Марат попытался объяснить Робеспьеру, что влияние его газеты объясняется как раз тем, что он вместо сухого изложения принятых декретов раскрывал вечные заговоры врагов свободы. При этом Марат привлекал читателей именно неистовыми выходками против угнетателей, искренним выражением своего горя, возгласами негодования и ярости, вызванными попытками обмануть народ, ограбить его, заковать в цепи, увлечь его в пропасть. На упреки Робеспьера в излишних призывах к жестокости Марат отвечал, что если бы он мог рассчитывать на народ в столице, то он сам перебил бы каждого десятого из депутатов, одобривших расправу с солдатами, что он сжег бы на костре судей, осудивших участников событий 5-6 октября 1789 года, что после бойни на Марсовом поле он лично заколол бы кинжалом генерала Лафайета, сжег бы короля в его дворце и посадил бы на кол многих депутатов. Марат так завершает свой отчет: «Робеспьер слушал меня в ужасе, он побледнел и некоторое время молчал. Это свидание укрепило мнение, которое всегда у меня о нем было, что он соединяет знания мудрого сенатора с честностью подлинно добродетельного человека и рвением настоящего патриота, но ему в равной степени не хватает дальновидности и мужества государственного деятеля».

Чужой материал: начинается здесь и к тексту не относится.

import Summits.HubbardSuperconductivity.HubbardSuperconductivity.Theorems.AnisotropyChordTransferFibre3FinXDEvalW

/-!
# Route `AnisotropyChord` / H0 rotor rung: FIN per-`L` row-D (KT-2a″) cell facts, `L = 23`, cells 35–35

Kernel facts `xdCellAny0 23 (49/50) la lb aD = true` (in-kernel point tables, zero data; `decide +kernel`) for the combined-cell
grid of `L = 23` (g5 design, 1–2.5 % cells); assembled in `…FinXDTwentyThree`.  Prover seat `hubbard-h0-rotor-p3` g7; helper for piece A =
stmt-HubbardSuperconductivity-23918 of rung 19089 (`--supports`, helper class).  WHAT THIS IS NOT: nothing here proves superconductivity in the
Hubbard model (rotor TARGET as worded stays FALSE, g15 verdict); kernel facts for ONE hypothesis of ONE conditional reduction.
-/

set_option linter.dupNamespace false
set_option autoImplicit false

namespace Summit.HubbardSuperconductivity.HubbardSuperconductivity.Theorems.AnisotropyChord.Transfer.Fibre3

namespace FinXD

/-- cell 35 of `L = 23` (`cert`). [folklore] -/
theorem xd23_35 : xdCellAny0 23 (49/50 : ℚ) 240574022529723 246588373092967 (9/100 : ℚ) = true := by (rw [← xdCellAnyW0_eq]; decide +kernel)

end FinXD

end Summit.HubbardSuperconductivity.HubbardSuperconductivity.Theorems.AnisotropyChord.Transfer.Fibre3
import Summits.BirchSwinnertonDyer.BirchSwinnertonDyer.Theorems.MordellShaFreeCutThreeAdicExistenceFromPrint
import Summits.BirchSwinnertonDyer.BirchSwinnertonDyer.Theorems.MordellShaFreeCutThreeAdicBDPExistsValueResidual
import Summits.BirchSwinnertonDyer.BirchSwinnertonDyer.Theorems.MordellShaFreeCutAssembly
import HarnessLib

set_option linter.dupNamespace false
set_option autoImplicit false

/-! # Route `MordellShaFreeCut` (rung S2b) — CRUX A and the LEAF with the EXISTENCE HALF FROM PRINT: crux A
`RankPosOfThreeSelmerCorankOne` (stmt-BirchSwinnertonDyer-19159, registered line `heegner-field-bdp-triple` v6bq) ⟸ (res) +
{(T1), Tate–Sen, BDP13} [citation-borne] + (LB-bdp) [WRITTEN] + (LB-wan) [OPEN] + five refereed facts

Cell `bsd-cn100`, prover seat `bsd-cn100-s2b-c3` (g8). Supports, does not close, stmt-BirchSwinnertonDyer-19159 (crux A) —
serves its registered stub `stub_threeAdicBDPElementExistsWithValue` (EV∃), whose EXISTENCE half this seat made citation-borne at
the road's own Heegner fields (`MordellShaFreeCutThreeAdicExistenceFromPrint`, p489731: (LB-exist) at odd `d_K` ⟸ (T1) Hsieh
2014 Thm A + `TateSenCharacterVanishing 3` + `bertoliniDarmonPrasanna2013_centralValue_reciprocity`). THEOREMS ONLY. WHY ODD
`d_K` SUFFICES for crux A as well: its plumbing descends to a Heegner field chosen by Hoffstein–Luo with `d_K ≡ 1 (mod 8)`
(`exists_heegnerField_descent_of_selmerCorank_eq_one`).
* §1 `heegnerPoint_not_isOfFinAddOrderOddDisc_of_corankLinkA_of_existsOddDisc_of_value_of_wan` — p479411's corank plumbing
  with the binder `Odd d_K`, EV∃'s single `obtain` split into existence-odd + (LB-bdp) ∀-frame.
* §2 `rankPosOddDisc_minimal_…` and **`cruxA_of_res_of_anyLevel_of_tateSen_of_bdp2013_of_value_of_wan`** — crux A ⟸ (res)
  [registered `stub_threeLocNonDegeneracy`, verbatim] + three printed named facts + (LB-bdp) + (LB-wan) + five refereed facts
  (`3`-parity, modularity, Hoffstein–Luo, Kato, Heegner points); Link A (corank) is the tree theorem
  `threeAdicControlOfCorankOne_of_locNonDegeneracy`.
* §3 **`leaf_of_res_of_anyLevel_of_tateSen_of_bdp2013_of_value_of_wan`** — the rung-S2b leaf
  `rankOne_threeConverse_mordellCurve` ⟸ the same + Gross–Zagier–Kolyvagin, via the route's Assembly and p489731's crux-B census.
NET: on the registered v6bq line {RI5, (res), EV∃, (LB-wan)} the EV∃ stub's existence half is citation-borne; what remains
research on the BDP road of S2b is {(res), (LB-bdp) value formula at 𝟙, (LB-wan)} (and (LB-wan) ↔ (ERL₃) on the joined road,
`MordellShaFreeCutRoadsMeetFromPrint`). HONEST FRAMING: CONDITIONAL theorems over named facts; nothing here proves (res),
(LB-bdp), (LB-wan), crux A/B, the leaf, Sylvester's conjecture or any case of BSD. PARTITION: none — RANK axis.
[cite: CastellaGrossiLeeSkinner2022, §5.2] [cite: Skinner2020, Thm. B and §2.2–2.3 (shape of (res))]
[cite: BertoliniDarmonPrasanna2013, Thm. 5.5] [cite: Hsieh2014, Thm. A] [cite: BrinonConrad2009, Thm. 2.2.7] -/

noncomputable section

Робеспьер позже тоже расскажет об этой встрече, чтобы подчеркнуть, что беседа показала отсутствие какой-либо связи между ним и Маратом: «Он защищал свое мнение, я настаивал на моем».
Действительно, встреча обнаружила между ними пропасть. Тем более знаменательно, что Робеспьер, резко отвергая «крайности» Марата, будет всегда следовать за ним, за его лозунгами, только с опозданием. Страшные насильственные меры, предлагаемые Маратом, заставляют его бледнеть, а впоследствии именно Робеспьер приобретет репутацию самого жестокого деятеля революции, апостола такого беспощадного террора, что от него побледнел бы и сам Марат.